/-- **Stub 5 (NEW, hardest; open) — A POLARISED, WEIL-CHARGED, FULLY SEMIREGULAR VECTOR BUNDLE ON THE
CM TENSOR SIXFOLD OF EVERY NON-HYPERBOLIC COMPONENT, every `d`.**  For every standard Chern character `C`,
every `d ≥ 1`, every complex abelian sixfold `(Y, Ψ)`, `Ψ² = -d`, in flat isogeny correspondence with a tensor
point `(A₁ × A₁, (x,y) ↦ (-d·y, x))`, `A₁` a threefold ISOGENOUS TO `E³`, `E` an elliptic curve carrying
`ψ² = -d` (so `Y ~ E⁶` with `E` CM by an order of `K = ℚ(√-d)`, `NS(Y)_ℚ ≅ Herm₆(K)` of rank 36, and the
derived category of `Y` is generated by CM line bundles and their semi-homogeneous descendants), every
projective embedding `ι : Y ↪ ℙᴺ` with non-zero rational `a ∈ H²(ℙᴺ)` — giving the `K`-SYMMETRISED hyperplane
class `θ = d·ι^*a + Ψ^*ι^*a` — and every non-zero rational `(3,3)` class `x` of the strong Weil plane
`weilClassesOf Y Ψ 3 d`: EITHER `(Y, Ψ, θ)` is of hyperbolic Weil type (then Stub 4 takes over along the family),
OR on every `ℂ`-scheme `F₀ ≅ Y` there is a finite locally free `E₀`, SEMIREGULAR in the full Buchweitz–Flenner
sense (`IsISemiregular hE₀ Set.univ`), with `ch_k(E₀) = q_k·θ^k` for `k ≠ 3` and `ch₃(E₀) = q₃·θ³ + r·x`,
`r ∈ ℚˣ`.  WHY PLAUSIBLY TRUE / THE WORK.  The CLASS `q·e^θ + r·x` is algebraic on the CM sixfold (`x` is a
sum of products of CM divisor classes on `E⁶`; Hazama / Murty: the Hodge ring of `E^n`, `E` CM, is generated by
divisors), so the content is FULL SEMIREGULARITY OF A LOCALLY FREE REPRESENTATIVE with polarization ballast.
Intended witnesses: MASSEY-RIGIDIFIED INDEX TOWERS of simple semi-homogeneous bundles `F_t` of slopes
`D_t ∈ NS(E⁶)_ℚ` (Mukai: they exist for every rational slope, `ch(F_t) = r(D_t)·e^{D_t}`,
`Ext^*(F_t,F_t) = H^*(𝒪)`, every `Ext^*(F_s,F_t)` concentrated in the Mumford index of `D_t - D_s`), glued
NON-SPLIT so that the identity classes `id_{F_t} ∈ Ext²` die and the trace alone survives, with total `ch` in
`ℚ[θ] ⊕ ℚˣ·x` — semiregularity is then FINITE `K`-ARITHMETIC, design by design.  HONOURS the sibling's
no-gos: NOT direct sums (a direct sum of individually Weil-dirty summands is never semiregular: for `u` tangent
to the Weil deformation `σ(ob_{E_i}(u)) = u ⌟ ch(E_i) ≠ 0` while `u ⌟ ch(E) = 0` — Markman's
lemma "kernel of `ob_E` = annihilator of `ch(E)`", arXiv:2502.03415 p. 6 — this seat's B4 sharpening, census
§Transfer), NOT index-0 kernels / single extensions (F3-derivation no-go, sibling census s2 §4 N-5, kit
j024611/j024670/j024891/j024926), NOT sub-torus lci designs (p139827: empty).  WHY IT MIGHT FAIL.  (i) no
Massey-rigid tower with clean-plus-charged `ch` may exist on `E⁶` (the moment system F0 has real solutions with
13–25 atoms, sibling kit j012576/j012597/j012845 at `d = 7`, but integrality tied to the ranks `r(D_t)` and the
killing of ALL identity classes are unverified for any `d`); (ii) the ∀ over `θ` (every `K`-symmetrised very ample
class) — designs give a cone of `(θ, x)` per anchor; (iii) no semiregular sheaf with non-zero Weil charge is known
on any NON-split Weil-type abelian variety (Markman's secant sheaves live on `X × X̂`, reflexive, discriminant
`-1` only — arXiv:2603.20268 p. 5: "constructing the secant sheaf without its geometric input — an open problem in
sheaf theory").  NOT implied by the crux (it produces a sheaf, not a cycle); implies it only through Stubs 1–4.
Differs from the sibling's `stub_polarisedSemiregularBundleSix` by: every `d` (not `7`), and the CM clause
(`A₁ ~ E³`) in the hypotheses — the ∀-burden is cut from "every tensor-type sixfold" to "the CM sixfolds".
[informal size L/XL; open]
[cite: Mukai1978SemiHomogeneous, Thm. 5.8, Prop. 6.22, Thm. 7.11] [cite: BuchweitzFlenner2003, Def. 4.1, Thm. 5.1]
[cite: Perry2026Semiregularity, Def. 2.4, Thm. 1.1 (2)] [cite: Markman2025SecantWeil, §1.2, Lemma 8.2.1]
[cite: Mumford1970AbelianVarieties, §16 (index theorem)] -/
theorem stub_polarisedSemiregularTowerSixAllD :
    ∀ (C : StandardChernCharacterBetti) (d : ℕ), 0 < d → ∀ (Y : AbelianVariety ℂ) (Ψ : Y ⟶ Y) (A₁ : AbelianVariety ℂ) (f₁ : Y ⟶ A₁.prod A₁) (g₁ : A₁.prod A₁ ⟶ Y) (m : ℕ) (E : AbelianVariety ℂ) (ψ : E ⟶ E) (f₂ : A₁ ⟶ (E.prod E).prod E) (g₂ : (E.prod E).prod E ⟶ A₁) (m₂ : ℕ), A₁.dim = 3 → Y.dim = 6 → Ψ ≫ Ψ = -(d • 𝟙 Y) → 0 < m → f₁ ≫ g₁ = m • 𝟙 Y → AlgebraicGeometry.Flat f₁.hom.hom.hom.left → g₁ ≫ Ψ = AbelianVariety.prodLift (AbelianVariety.snd A₁ A₁ ≫ (-(d • 𝟙 A₁))) (AbelianVariety.fst A₁ A₁) ≫ g₁ → E.dim = 1 → ψ ≫ ψ = -(d • 𝟙 E) → 0 < m₂ → f₂ ≫ g₂ = m₂ • 𝟙 A₁ → ∀ (ι : ProjectiveEmbedding Y.X) (a : complexBetti (projectiveSpace ι.n ℂ) 2), IsRationalClass a → a ≠ 0 → ∀ (x : complexBetti Y.X (2 * 3)), IsRationalClass x → IsOfHodgeType 6 Y.X (2 * 3) 3 3 x → x ∈ weilClassesOf Y Ψ 3 d → x ≠ 0 → Literature.AlgebraicGeometry.Motives.IsHyperbolicWeilType Y Ψ 3 ((d : ℂ) • complexBetti.map ι.ι 2 a + complexBetti.map Ψ.hom.hom.hom 2 (complexBetti.map ι.ι 2 a)) ∨ ∀ (F₀ : SchemeOver ℂ) (e₀ : Y.X ≅ F₀), ∃ (E₀ : F₀.left.Modules) (hE₀ : IsFiniteLocallyFree E₀) (q : ℕ → ℚ) (r : ℚ), r ≠ 0 ∧ IsISemiregular hE₀ Set.univ ∧ (∀ k : ℕ, k ≠ 3 → C.ch F₀ E₀ k = ((q k : ℚ) : ℂ) • complexBetti.map e₀.inv (2 * k) (cupPowTwo ((d : ℂ) • complexBetti.map ι.ι 2 a + complexBetti.map Ψ.hom.hom.hom 2 (complexBetti.map ι.ι 2 a)) k)) ∧ C.ch F₀ E₀ 3 = complexBetti.map e₀.inv (2 * 3) (((q 3 : ℚ) : ℂ) • cupPowTwo ((d : ℂ) • complexBetti.map ι.ι 2 a + complexBetti.map Ψ.hom.hom.hom 2 (complexBetti.map ι.ι 2 a)) 3 + ((r : ℚ) : ℂ) • x) := by
  sorry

*Task brief*:
Find and copy each line above holding "sheaf".

*Answer box*:
class) — designs give a cone of `(θ, x)` per anchor; (iii) no semiregular sheaf with non-zero Weil charge is known
`-1` only — arXiv:2603.20268 p. 5: "constructing the secant sheaf without its geometric input — an open problem in
sheaf theory").  NOT implied by the crux (it produces a sheaf, not a cycle); implies it only through Stubs 1–4.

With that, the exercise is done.